President Bush on Wednesday will sign into law another landmark piece of tax legislation.  Here is a summary of how some of the bill's provisions will affect you:

Extend reduced capital gains and dividend rates

The bill extends for an additional two years the 15 percent rate on long-term capital gains and dividends. For low-income taxpayers, that rate will be 0 percent.

Currently scheduled to expire at the end of 2008, the reduced rates will run through 2010. After 2010, the rates are scheduled to revert to 20 percent for long-term capital gains - 10 percent for those in the lowest tax bracket - and one's top income tax rate for dividends.

Provide greater Alternative Minimum Tax relief

The bill increases for tax year 2006 the Alternative Minimum Tax (AMT) income exemption levels that were in effect for 2005. The new exemption levels will be $42,500 for single filers, up from $40,450, and $62,550 for joint filers, up from $58,000.

In addition, when calculating whether you’re subject to AMT, taxpayers will be allowed to use all nonrefundable personal credits to offset AMT liability. Normally, these credits often end up being disallowed under AMT.

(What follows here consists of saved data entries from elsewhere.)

import Mathlib
import Summits.MatrixMultiplication.MatrixMultiplication.Theses.FourierTwoFamiliesModP
import Summits.MatrixMultiplication.MatrixMultiplication.Theorems.PrimeTwoFamilies.Negative.Slices
import Literature.Computability.AlgebraicComplexity.SimultaneousDoubleProduct
import Summits.MatrixMultiplication.MatrixMultiplication.Theorems.FourierTwoFamiliesModPPrimeTwoFamiliesStubCapacityTransfer

/-!
# Capacity gadgets `↔ PrimeTwoFamilies`, elementary form: one-letter words
# (crux stmt-MatrixMultiplication-14308, registered stub `capacityGadgets_iff_primeTwoFamilies`)

Item `stmt-MatrixMultiplication-14308` (`FourierTwoFamiliesModP.PrimeTwoFamilies`, CKSU 2005 Conj. 4.7
with prime cyclic hosts), line `Sketch` in its capacity-gadget form.  A CAPACITY GADGET at level `m` is a
list of DIRECT pairs `(P c, Q c)_{c<r}` in `ℤ/m` (`(x - x') + (y - y') = 0` inside a pair forces
`x = x'`, `y = y'`) of co-volume `|P c||Q c| ≥ m^{1-ε}`, together with a set `W` of words
`Fin L → Fin r` (`L ≥ 1`, `|W| ≥ (m^L)^{1/2-ε}`) in which every ordered pair of distinct words `i ≠ k`
is STRONGLY SEPARATED in some coordinate `t`: every cross difference `q - p` (`p ∈ P (i t)`,
`q ∈ Q (k t)`) avoids every diagonal difference `q' - p'` (`p' ∈ P c`, `q' ∈ Q c`).

This file gives the explicit / elementary proof of the equivalence
`capacityGadgets_iff_primeTwoFamilies` (same statement as the registered stub):

* (⇐) `capacityGadgets_of_primeTwoFamilies` — ONE-LETTER WORDS.  An honest SDPP family
  `(A i, B i)_{i<n}` in `ℤ/p` is itself a capacity gadget with `m = p`, `r = n`, `L = 1`, `P = A`,
  `Q = B` and `W = ` all `n` one-letter words: clause (X) of the simultaneous double product property
  says precisely that for `i ≠ k` the cross differences `B k - A i` avoid every diagonal difference set
  `B c - A c` (`cross_sub_ne_diag_sub`), and the slice inequalities `p ≤ n^{2+δ}`,
  `n^{2-δ} ≤ |A i||B i|` at `δ := min ε 1` give `p^{1/2-ε} ≤ p^{1/(2+δ)} ≤ n = |W|` and
  `p^{1-ε} ≤ p^{(2-δ)/(2+δ)} ≤ n^{2-δ} ≤ |A c||B c|`; the level `m = p ≥ n ≥ m₀` is large because a
  direct pair has `|A i||B i| ≤ p` (`card_mul_card_le_of_dpp`).  No letter repetition, no
  self-converse gadgets, no two-letter code is needed for this direction.
* (⇒) the landed transfer `CapacityLift.stub_capacityTransfer` (code lift to `Fin L → ℤ/m`,
  carry-free move into a prime host, bookkeeping) gives every slice `0 < δ ≤ 1`, and slices are
  monotone (`PrimeTwoFamiliesAt.mono`).

Read together with (⇒), the converse says that the capacity-gadget form of the crux is the crux with
the single extra freedom of taking products of letters before transferring to a prime host.
-/

-- single-conjunct summit: the mandated namespace repeats `MatrixMultiplication` (summit = sub-problem).
set_option linter.dupNamespace false

namespace Summit.MatrixMultiplication.MatrixMultiplication.Theorems.PrimeTwoFamilies.CapacityOneLetter

open Finset
open Summit.MatrixMultiplication.MatrixMultiplication.Theses
open Summit.MatrixMultiplication.MatrixMultiplication.Theorems
open Summit.MatrixMultiplication.MatrixMultiplication.Theorems.PrimeTwoFamilies.Negative
open Summit.MatrixMultiplication.MatrixMultiplication.Theorems.PrimeTwoFamilies.CapacityLift
open Literature.Computability.AlgebraicComplexity

/-- **Clause (X) is strong separation of one-letter words.**  In a family `(A i, B i)_{i<n}`
satisfying clause (X) of the simultaneous double product property (`(a - a') + (b - b') = 0` with
`a ∈ A i`, `a' ∈ A j`, `b ∈ B j`, `b' ∈ B k` forces `i = k`), for `i ≠ k` every cross difference
`b - a` (`a ∈ A i`, `b ∈ B k`) differs from every diagonal difference `b' - a'` (`a' ∈ A c`,
`b' ∈ B c`): a coincidence `b - a = b' - a'` is the relation `(a - a') + (b' - b) = 0` with
`a ∈ A i`, `a' ∈ A c`, `b' ∈ B c`, `b ∈ B k`, which (X) (at `j = c`) turns into `i = k`. -/
theorem cross_sub_ne_diag_sub {G : Type*} [AddCommGroup G] {n : ℕ} {A B : Fin n → Finset G}
    (hX : ∀ i j k : Fin n, ∀ a ∈ A i, ∀ a' ∈ A j, ∀ b ∈ B j, ∀ b' ∈ B k,
      (a - a') + (b - b') = 0 → i = k)
    {i k : Fin n} (hik : i ≠ k) :
    ∀ a ∈ A i, ∀ b ∈ B k, ∀ c : Fin n, ∀ a' ∈ A c, ∀ b' ∈ B c, b - a ≠ b' - a' := by
  intro a ha b hb c a' ha' b' hb' h
  refine hik (hX i c k a ha a' ha' b' hb' b hb ?_)
  have e : (a - a') + (b' - b) = (b' - a') - (b - a) := by abel
  rw [e, h, sub_self]

/-- **(⇐) One-letter words: the crux gives capacity gadgets.**  If `PrimeTwoFamilies` holds then for
every `ε > 0` there are arbitrarily large levels `m` carrying a capacity gadget: take the slice
`δ := min ε 1` of the crux above `n₀ := max m₀ 1`, i.e. a prime `p ≤ n^{2+δ}` and an SDPP family
`(A i, B i)_{i<n}` in `ℤ/p` with `n^{2-δ} ≤ |A i||B i|`, and use it verbatim as the gadget:
`m := p`, `r := n`, `L := 1`, `P := A`, `Q := B`, `W := univ` (all `n` one-letter words).
Directness is clause (W); separation of distinct one-letter words at the coordinate `t = 0` is
clause (X) (`cross_sub_ne_diag_sub`); `|W| = n ≥ p^{1/(2+δ)} ≥ p^{1/2-ε}` since
`(1/2 - ε)(2 + δ) ≤ 1`; `|A c||B c| ≥ n^{2-δ} ≥ p^{(2-δ)/(2+δ)} ≥ p^{1-ε}` since
`(1 - ε)(2 + δ) ≤ 2 - δ`; and `m = p ≥ |A 0||B 0| ≥ n^{2-δ} ≥ n ≥ m₀` by directness
(`card_mul_card_le_of_dpp`). -/
theorem capacityGadgets_of_primeTwoFamilies (hT : FourierTwoFamiliesModP.PrimeTwoFamilies) :
    ∀ ε : ℝ, 0 < ε → ∀ m₀ : ℕ, ∃ m ≥ m₀, ∃ r L : ℕ, ∃ P Q : Fin r → Finset (ZMod m),
      ∃ W : Finset (Fin L → Fin r),
      (∀ c : Fin r, ∀ x ∈ P c, ∀ x' ∈ P c, ∀ y ∈ Q c, ∀ y' ∈ Q c,
          (x - x') + (y - y') = 0 → x = x' ∧ y = y') ∧
      (∀ i ∈ W, ∀ k ∈ W, i ≠ k → ∃ t : Fin L,
        ∀ p ∈ P (i t), ∀ q ∈ Q (k t), ∀ c : Fin r, ∀ p' ∈ P c, ∀ q' ∈ Q c, q - p ≠ q' - p') ∧
      1 ≤ L ∧
      ((m : ℝ) ^ (L : ℝ)) ^ (1 / 2 - ε) ≤ (W.card : ℝ) ∧
      ∀ c : Fin r, (m : ℝ) ^ (1 - ε) ≤ (((P c).card * (Q c).card : ℕ) : ℝ) := by
  intro ε hε m₀
  -- the slice `δ := min ε 1` of the crux, above `max m₀ 1`
  obtain ⟨δ, hδ, hδε, hδ1⟩ : ∃ δ : ℝ, 0 < δ ∧ δ ≤ ε ∧ δ ≤ 1 :=
    ⟨min ε 1, lt_min hε one_pos, min_le_left _ _, min_le_right _ _⟩
  obtain ⟨n, hn, p, hp, A, B, hW, hX, hpn, hAB⟩ := hT δ hδ (max m₀ 1)
  have hn1 : 1 ≤ n := le_trans (le_max_right _ _) hn
  have hn1R : (1 : ℝ) ≤ n := by exact_mod_cast hn1
  have hn0R : (0 : ℝ) ≤ n := n.cast_nonneg
  have hp1R : (1 : ℝ) ≤ p := by exact_mod_cast hp.one_lt.le
  have hp0R : (0 : ℝ) ≤ p := p.cast_nonneg
  have h2δ : (0 : ℝ) < 2 + δ := by positivity
  haveI : Fact p.Prime := ⟨hp⟩
  -- the level is large: `n ≤ n^{2-δ} ≤ |A i||B i| ≤ p` at the index `i = 0`
  have hnp : n ≤ p := by
    have i : Fin n := ⟨0, hn1⟩
    have h1 : (A i).card * (B i).card ≤ p := by
      have := card_mul_card_le_of_dpp (H := ZMod p) (hW i)
      rwa [ZMod.card] at this
    have h2 : (n : ℝ) ≤ (n : ℝ) ^ (2 - δ) := by
      calc (n : ℝ) = (n : ℝ) ^ (1 : ℝ) := (Real.rpow_one _).symm
        _ ≤ (n : ℝ) ^ (2 - δ) := Real.rpow_le_rpow_of_exponent_le hn1R (by linarith)
    have h3 : (n : ℝ) ≤ (p : ℝ) := h2.trans ((hAB i).trans (by exact_mod_cast h1))
    exact_mod_cast h3
  refine ⟨p, le_trans (le_max_left _ _) (hn.trans hnp), n, 1, A, B, Finset.univ, hW, ?_, le_rfl,
    ?_, ?_⟩
  · -- separation of distinct one-letter words, at the coordinate `t = 0`, is clause (X)
    intro i _ k _ hik
    refine ⟨0, ?_⟩
    have hik0 : i 0 ≠ k 0 := fun h =>
      hik (funext fun t => by rw [Fin.fin_one_eq_zero t]; exact h)
    exact cross_sub_ne_diag_sub hX hik0
  · -- `p^{1/2-ε} ≤ p^{1/(2+δ)} ≤ n = |W|`
    have hcard : ((Finset.univ : Finset (Fin 1 → Fin n)).card : ℝ) = n := by
      rw [Finset.card_univ, Fintype.card_fun, Fintype.card_fin, Fintype.card_fin, pow_one]
    rw [hcard, Nat.cast_one, Real.rpow_one]
    have hexp : 1 / 2 - ε ≤ (2 + δ)⁻¹ := by
      rw [inv_eq_one_div, le_div_iff₀ h2δ]
      nlinarith [mul_pos hε hδ]
    calc (p : ℝ) ^ (1 / 2 - ε) ≤ (p : ℝ) ^ (2 + δ)⁻¹ := Real.rpow_le_rpow_of_exponent_le hp1R hexp
      _ ≤ ((n : ℝ) ^ (2 + δ)) ^ (2 + δ)⁻¹ := Real.rpow_le_rpow hp0R hpn (inv_nonneg.mpr h2δ.le)
      _ = n := Real.rpow_rpow_inv hn0R h2δ.ne'
  · -- co-volume: `p^{1-ε} ≤ p^{(2-δ)/(2+δ)} ≤ n^{2-δ} ≤ |A c||B c|`
    intro c
    have hexp : 1 - ε ≤ (2 - δ) / (2 + δ) := by
      rw [le_div_iff₀ h2δ]
      nlinarith [mul_pos hε hδ]
    calc (p : ℝ) ^ (1 - ε) ≤ (p : ℝ) ^ ((2 - δ) / (2 + δ)) :=
          Real.rpow_le_rpow_of_exponent_le hp1R hexp
      _ ≤ ((n : ℝ) ^ (2 + δ)) ^ ((2 - δ) / (2 + δ)) :=
          Real.rpow_le_rpow hp0R hpn (div_nonneg (by linarith) h2δ.le)
      _ = (n : ℝ) ^ (2 - δ) := by
          rw [← Real.rpow_mul hn0R, mul_div_cancel₀ _ h2δ.ne']
      _ ≤ _ := hAB c

/-- **Capacity gadgets `↔ PrimeTwoFamilies`** (registered stub `capacityGadgets_iff_primeTwoFamilies`
of crux stmt-MatrixMultiplication-14308, explicit / elementary form).  (⇒) a capacity gadget family
gives every slice `0 < δ ≤ 1` of the crux by the landed transfer `stub_capacityTransfer` (code lift,
carry-free move into a prime cyclic host, bookkeeping), and the slices `δ > 1` by monotonicity
(`PrimeTwoFamiliesAt.mono`); (⇐) one-letter words, `capacityGadgets_of_primeTwoFamilies`. -/
theorem capacityGadgets_iff_primeTwoFamilies :
    (∀ ε : ℝ, 0 < ε → ∀ m₀ : ℕ, ∃ m ≥ m₀, ∃ r L : ℕ, ∃ P Q : Fin r → Finset (ZMod m),
      ∃ W : Finset (Fin L → Fin r),
      (∀ c : Fin r, ∀ x ∈ P c, ∀ x' ∈ P c, ∀ y ∈ Q c, ∀ y' ∈ Q c,
          (x - x') + (y - y') = 0 → x = x' ∧ y = y') ∧
      (∀ i ∈ W, ∀ k ∈ W, i ≠ k → ∃ t : Fin L,
        ∀ p ∈ P (i t), ∀ q ∈ Q (k t), ∀ c : Fin r, ∀ p' ∈ P c, ∀ q' ∈ Q c, q - p ≠ q' - p') ∧
      1 ≤ L ∧
      ((m : ℝ) ^ (L : ℝ)) ^ (1 / 2 - ε) ≤ (W.card : ℝ) ∧
      ∀ c : Fin r, (m : ℝ) ^ (1 - ε) ≤ (((P c).card * (Q c).card : ℕ) : ℝ)) ↔
    FourierTwoFamiliesModP.PrimeTwoFamilies := by
  refine ⟨fun hC => ?_, capacityGadgets_of_primeTwoFamilies⟩
  rw [primeTwoFamilies_iff]
  intro δ hδ
  by_cases h1 : δ ≤ 1
  · exact stub_capacityTransfer hC hδ h1
  · exact (stub_capacityTransfer hC one_pos le_rfl).mono (le_of_not_ge h1)

end Summit.MatrixMultiplication.MatrixMultiplication.Theorems.PrimeTwoFamilies.CapacityOneLetter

The tax, originally intended for the wealthy, now threatens to catch tens of millions of middle-class taxpayers unless lawmakers continue to increase the AMT income exemption levels, since the original levels were never adjusted for inflation.

Increase Roth IRA Eligibility

In order to keep the final reconciliation package under its $70 billion spending limit, lawmakers needed to add revenue raisers into the bill.  The most controversial is one allowing all taxpayers, not just those with modified adjusted gross income of $100,000 or less, to convert their traditional IRAs to Roth IRAs starting in 2010.